The study had some important limitations. The measures were all parent reports and based on an online survey; it is unclear the extent to which they reflect "real life." For example, parents who see their children as more emotionally reactive may be more likely to give them a device to calm down. It does not mean their child is actually more emotionally reactive, only that parents perceive them to be. In addition, the measure of using devices to calm down children was based on a single question and researchers did not ask about what content the parents used on the device to calm their child. This is a major issue since one could imagine that it might make a difference if parents, for example, used a meditation app versus a violent game. Finally, the study included mostly White and middle-class families.

What does this mean? This study found that for some groups of children and at some time periods using devices to calm down was associated with increased emotional reactivity. Although this study suggests that parents may want to be cautious in using this strategy, these results are not consistent enough to really suggest that this strategy causes problems in emotional reactivity for most children.

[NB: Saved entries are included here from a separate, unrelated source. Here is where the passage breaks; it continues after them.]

/-- Solutions of `m' = D`, `D' = 2α D + V m` with smooth `V` are smooth. [folklore] -/
theorem jost_contDiff {α : ℝ} {V m D : ℝ → ℂ} (hV : ContDiff ℝ ∞ V) (h1 : ∀ y, HasDerivAt m (D y) y)
    (h2 : ∀ y, HasDerivAt D (2 * α * D y + V y * m y) y) : ContDiff ℝ ∞ m := by
  have h := (Literature.Analysis.ODE.contDiffOn_of_solution (𝕜 := ℂ) isOpen_univ
    (p := fun _ => (2 * α : ℂ)) (q := V) (u := m) (u' := D) contDiffOn_const hV.contDiffOn
    (fun t _ => ⟨h1 t, h2 t⟩)).1
  exact contDiffOn_univ.1 h

/-- If `m' = D` and `D' = 2α D + V m`, then `ψ = e^{-αy} m` satisfies Rayleigh's equation
`ψ'' = (α² + V) ψ`. [folklore] -/
theorem iteratedDeriv_two_psi {α : ℝ} {V m D : ℝ → ℂ} (h1 : ∀ y, HasDerivAt m (D y) y)
    (h2 : ∀ y, HasDerivAt D (2 * α * D y + V y * m y) y) (y : ℝ) :
    iteratedDeriv 2 (fun x => (Real.exp (-(α * x)) : ℂ) * m x) y =
      ((α : ℂ) ^ 2 + V y) * ((Real.exp (-(α * y)) : ℂ) * m y) := by
  have he : ∀ x, HasDerivAt (fun x => (Real.exp (-(α * x)) : ℂ))
      ((Real.exp (-(α * x)) * -α : ℝ) : ℂ) x := by
    intro x
    have h1 : HasDerivAt (fun x : ℝ => -(α * x)) (-α) x :=
      (hasDerivAt_mul_const (-α)).congr_of_eventuallyEq (Eventually.of_forall fun y => by ring)
    exact h1.exp.ofReal_comp
  have hψ1 : ∀ x, HasDerivAt (fun x => (Real.exp (-(α * x)) : ℂ) * m x)
      ((Real.exp (-(α * x)) : ℂ) * (D x - α * m x)) x := by
    intro x
    refine ((he x).fun_mul (h1 x)).congr_deriv ?_
    push_cast
    ring
  have hd1 : deriv (fun x => (Real.exp (-(α * x)) : ℂ) * m x) =
      fun x => (Real.exp (-(α * x)) : ℂ) * (D x - α * m x) :=
    funext fun x => (hψ1 x).deriv
  have hψ2 : HasDerivAt (fun x => (Real.exp (-(α * x)) : ℂ) * (D x - α * m x))
      (((α : ℂ) ^ 2 + V y) * ((Real.exp (-(α * y)) : ℂ) * m y)) y := by
    refine ((he y).fun_mul ((h2 y).fun_sub ((h1 y).const_mul (α : ℂ)))).congr_deriv ?_
    push_cast
    ring
  rw [iteratedDeriv_succ, iteratedDeriv_one, hd1, hψ2.deriv]

/-! ## The stub -/

/-- **Rayleigh Jost solutions of the erf layer** (`h = 0` slow modes on `re λ ≥ ℓ > 0`, with an
`α`-uniform growth constant): from the weighted Volterra theory, for `α ∈ (0,1]` and `re λ ≥ ℓ`
the function `ψ = e^{-αy} m`, `m = 1 + ∫_{t>y} k_α(t-y) V m`, `V = iU''/(λ + iU)`, is a `C⁴`
(indeed smooth) solution of Rayleigh's equation `ψ'' = (α² + V)ψ` with Gaussian-class vorticity
`-Vψ`, `e^{αy}ψ → 1` at `+∞` and `‖e^{αy}ψ‖ ≤ C₀(1+|y|)`, `C₀` the Volterra constant for `k = 1`,
`A = 1/ℓ`. [folklore] -/
theorem stub_rayleighJost : (∀ k : ℕ, 1 ≤ k → ∀ A : ℝ, VolterraPackage k A) → ∀ ℓ : ℝ, 0 < ℓ → RayleighJostPackage ℓ := by
  intro hVolt ℓ hℓ
  obtain ⟨C, hC⟩ := hVolt 1 le_rfl (1 / ℓ)
  refine ⟨C, fun α hα hα1 lam hlam => ?_⟩
  -- the Rayleigh potential
  obtain ⟨V, hV⟩ : ∃ V : ℝ → ℂ, V = fun y => I * (Upp y : ℂ) / (lam + I * (U y : ℂ)) := ⟨_, rfl⟩
  have hVs : ContDiff ℝ ∞ V := hV ▸ contDiff_potential hℓ hlam
  have hVc : Continuous V := hVs.continuous
  have hV1 : ∀ y, ‖V y‖ ≤ 1 / ℓ * (|y| * Real.exp (-(y ^ 2) / 2)) := fun y =>
    hV ▸ norm_potential_le hℓ hlam y
  have hV2 : ∀ y, ‖V y‖ ≤ 1 / ℓ * Real.exp (-(y ^ 2) / 4) := fun y =>
    (hV1 y).trans (mul_le_mul_of_nonneg_left (abs_mul_exp_le y) (by positivity))
  have hVmul : ∀ y, (lam + I * U y) * V y = I * Upp y := by
    intro y
    rw [hV]
    dsimp only
    rw [← mul_div_assoc, mul_div_cancel_left₀ _ (denom_ne_zero hℓ hlam y)]
  -- the Jost solution `m` from the Volterra package (`k = 1`, `g = 1`)
  obtain ⟨⟨m, hmc, hmb, hmeq⟩, -⟩ := hC α hα.le hα1 V hVc hV2 (fun _ => 1) continuous_const
    (fun y => by rw [norm_one, pow_one]; linarith [abs_nonneg y])
  simp only [pow_one] at hmb
  have hC0 : 0 ≤ C := by
    have h := (norm_nonneg _).trans (hmb 0)
    simpa using h
  obtain ⟨D, hmD, hDd, hlim⟩ := jost_regularity hα hVc hV2 hmc hmb hmeq
  have hmsmooth : ContDiff ℝ ∞ m := jost_contDiff hVs hmD hDd
  -- `ψ = e^{-αy} m`
  have hweight : ∀ y, (Real.exp (α * y) : ℂ) * ((Real.exp (-(α * y)) : ℂ) * m y) = m y := by
    intro y
    rw [← mul_assoc, ← Complex.ofReal_mul, ← Real.exp_add, add_neg_cancel, Real.exp_zero,
      Complex.ofReal_one, one_mul]
  have hvort : ∀ y, vort α (fun x => (Real.exp (-(α * x)) : ℂ) * m x) y =
      -(V y * ((Real.exp (-(α * y)) : ℂ) * m y)) := by
    intro y
    rw [vort, iteratedDeriv_two_psi hmD hDd y]
    ring
  have hexp_r : ContDiff ℝ 4 (fun x => Real.exp (-(α * x))) := by fun_prop
  have hexp : ContDiff ℝ 4 (fun x => (Real.exp (-(α * x)) : ℂ)) := ofRealCLM.contDiff.comp hexp_r
  refine ⟨fun x => (Real.exp (-(α * x)) : ℂ) * m x, ?_, fun y => by rw [hweight]; exact hmb y⟩
  refine ⟨hexp.mul (contDiff_infty.1 hmsmooth 4), fun y => ?_, ⟨C * Real.exp 9 / ℓ, fun y => ?_⟩,
    ?_, ⟨C, fun y => by rw [hweight]; exact hmb y⟩⟩
  · -- Rayleigh's equation in vorticity form
    rw [hvort, Complex.ofReal_zero, zero_mul, sub_zero, ← hVmul]
    ring
  · -- Gaussian class of the vorticity `-Vψ`
    rw [hvort, norm_neg, norm_mul, norm_mul, Complex.norm_of_nonneg (Real.exp_pos _).le]
    calc ‖V y‖ * (Real.exp (-(α * y)) * ‖m y‖)
        ≤ 1 / ℓ * (|y| * Real.exp (-(y ^ 2) / 2)) * (Real.exp (-(α * y)) * (C * (1 + |y|))) :=
          mul_le_mul (hV1 y) (mul_le_mul_of_nonneg_left (hmb y) (Real.exp_pos _).le)
            (by positivity) (by positivity)
      _ = C / ℓ * (|y| * (1 + |y|) * Real.exp (-(y ^ 2) / 2) * Real.exp (-(α * y))) := by ring
      _ ≤ C / ℓ * (Real.exp 9 * Real.exp (-(y ^ 2) / 4)) :=
          mul_le_mul_of_nonneg_left (weight_le hα.le hα1 y) (by positivity)
      _ = C * Real.exp 9 / ℓ * Real.exp (-(y ^ 2) / 4) := by ring
  · -- normalisation at `+∞`
    have h : (fun y => (Real.exp (α * y) : ℂ) * ((Real.exp (-(α * y)) : ℂ) * m y)) = m :=
      funext hweight
    rw [h]
    exact hlim

end Summit.AnomalousDissipation.AnomalousDissipation.Theorems.BurgersLayerKH.Sheet.RayleighJost

end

This research does not suggest that parents should feel guilty if they have occasionally used this strategy. However, giving your child a device to calm down does not teach them about emotions or coping strategies, and parents may not want to use this as their go-to strategy.

References

Radesky, J. S., Kaciroti, N., Weeks, H. M., Schaller, A., & Miller, A. L. Longitudinal Associations Between Use of Mobile Devices for Calming and Emotional Reactivity and Executive Functioning in Children Aged 3 to 5 Years. JAMA Pediatrics.